- Born: Anne Sylvia Greenwood April 1939 Yorkshire, UK
- Died: 24 October 2003 (aged 64) between Mulanje and Blantyre, Malawi
- Occupation(s): conservationist, teacher
- Spouse: Vlad Kacal (m. 1963-1977)

= Sylvia Kacal =

British-Trinidadian conservationist

Anne Sylvia Kacal (née Greenwood; April 1939 – 24 October 2003) was a British-Trinidadian conservationist, teacher, and art patron. She was the founding president of the Caribbean Forest Conservation Association (CFCA), and helped to found many local environmental action groups. She was also involved with the Trinidad and Tobago Field Naturalists' Club.

== Early life ==
Anne Sylvia Greenwood was born in April 1939 in Yorkshire, England. She graduated from the University of London with a BA in modern languages. After working briefly as a teacher, she also completed a teaching diploma at the University of Bristol.

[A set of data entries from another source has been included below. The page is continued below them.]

import Summits.Ventures.CertifiedQuantumChemistry.Certificates.HubbardRingL10U10055DQGKernelChunks1
import HarnessLib

/-!
# Ventures/CertifiedQuantumChemistry — Certificates/HubbardRingL10U10055DQGKernelChunks10.lean: KERNEL FACTS (chunks 38–41 of 48) of the dual SDP certificate for the v2RDM (DQG) LOWER row of `hubbardRingL10U100T` (sector (5,5))

HONEST FRAMING (verbatim): certified bounds for a stated model Hamiltonian in a stated basis; not a
claim about the real molecule beyond that model.

OFFERED FILE (pub-qchem-rdm = rdm-A, generation 71, 2026-08-26; ZERO compute: no kit job, no solver run — the cell's
certificate of record was converted OFFLINE in exact rational arithmetic by stdlib Python (folder `work/ksdp/`, the converter
first re-derived byte-for-byte the landed N₂ literals of `Certificates/N2Sto6gRe*Kernel*.lean`), and every number below is
re-derived or checked by the kernel). The typer owns `Summits/…` and decides whether and where it lands.
CHECK EVIDENCE: {CHECK_EVIDENCE}

WHAT THIS FILE IS. Kernel facts only: certificate chunks 38–41 of 48 of `hubbardRingL10U10055DQG` (chunk 0 = the λ-scaled trace/contraction rows, chunks 1–3 = the whole-block batches, chunks 4–47 = the row slices of the 5 sliced blocks in order) —
each ONE `decide +kernel` equating the kernel-computed chunk output (constant, grouped canonical residual of `SCertS.chunkRows`) with its
literal in `hubbardRingL10U10055DQG_R` (`Certificates/HubbardRingL10U10055DQGKernelChunks1.lean`). File 10 of 12
(split by kernel cost so that no single gate check is long); assembled with the merge stages and the theorem in `Certificates/HubbardRingL10U10055DQGKernelLower.lean`.
-/

namespace Summit.Ventures.CertifiedQuantumChemistry.Certificates

open V2RDMDual

-- KERNEL FACTS (one bounded kernel computation per chunk): the literals ARE the chunk outputs of the certificate.
set_option maxRecDepth 100000 in
set_option maxHeartbeats 4000000000 in
/-- KERNEL FACT, certificate chunk 38 of 48 (its own command, hence its own kernel budget; model cost ≈ 34.3 kernel-s). -/
theorem hubbardRingL10U10055DQG_chunks_eq_38 :
    V2RDMDual.chunkOut (2 * 10) ((V2RDMDual.SCertS.chunkRows 10 5 5 hubbardRingL10U10055DQG).getD 38 (0, [])) = hubbardRingL10U10055DQG_R.getD 38 (0, []) := by
  decide +kernel

set_option maxRecDepth 100000 in
set_option maxHeartbeats 4000000000 in
/-- KERNEL FACT, certificate chunk 39 of 48 (its own command, hence its own kernel budget; model cost ≈ 34.3 kernel-s). -/
theorem hubbardRingL10U10055DQG_chunks_eq_39 :
    V2RDMDual.chunkOut (2 * 10) ((V2RDMDual.SCertS.chunkRows 10 5 5 hubbardRingL10U10055DQG).getD 39 (0, [])) = hubbardRingL10U10055DQG_R.getD 39 (0, []) := by
  decide +kernel

set_option maxRecDepth 100000 in
set_option maxHeartbeats 4000000000 in
/-- KERNEL FACT, certificate chunk 40 of 48 (its own command, hence its own kernel budget; model cost ≈ 35.4 kernel-s). -/
theorem hubbardRingL10U10055DQG_chunks_eq_40 :
    V2RDMDual.chunkOut (2 * 10) ((V2RDMDual.SCertS.chunkRows 10 5 5 hubbardRingL10U10055DQG).getD 40 (0, [])) = hubbardRingL10U10055DQG_R.getD 40 (0, []) := by
  decide +kernel

set_option maxRecDepth 100000 in
set_option maxHeartbeats 4000000000 in
/-- KERNEL FACT, certificate chunk 41 of 48 (its own command, hence its own kernel budget; model cost ≈ 35.6 kernel-s). -/
theorem hubbardRingL10U10055DQG_chunks_eq_41 :
    V2RDMDual.chunkOut (2 * 10) ((V2RDMDual.SCertS.chunkRows 10 5 5 hubbardRingL10U10055DQG).getD 41 (0, [])) = hubbardRingL10U10055DQG_R.getD 41 (0, []) := by
  decide +kernel

end Summit.Ventures.CertifiedQuantumChemistry.Certificates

Greenwood was a girl guide, and became the president of Bristol Guides Club. Through contact with the scouts, she met Vlad Kacal. The two married in 1963; they moved to Trinidad and Tobago (T&T) the following year to join Vlad's family.

== Career ==
To help fellow expatriate women, Kacal founded the British Women’s Club in 1966. She also worked in the family business, Kacal's Woodworking. She ran an art gallery in the Hilton Shopping Arcade and gained a reputation for supporting new artists; together with William Gordon, Kacal organised Shastri Maharaj's first solo exhibition in 1982. Although the gallery closed in the mid-1980s due to declining economy, she remained a member of the Art Society of Trinidad and Tobago and continued to organize exhibitions, including a National Museum exhibition on primitive art. Kacal regularly participated in the Trinidad Carnival festivities, especially J'ouvert.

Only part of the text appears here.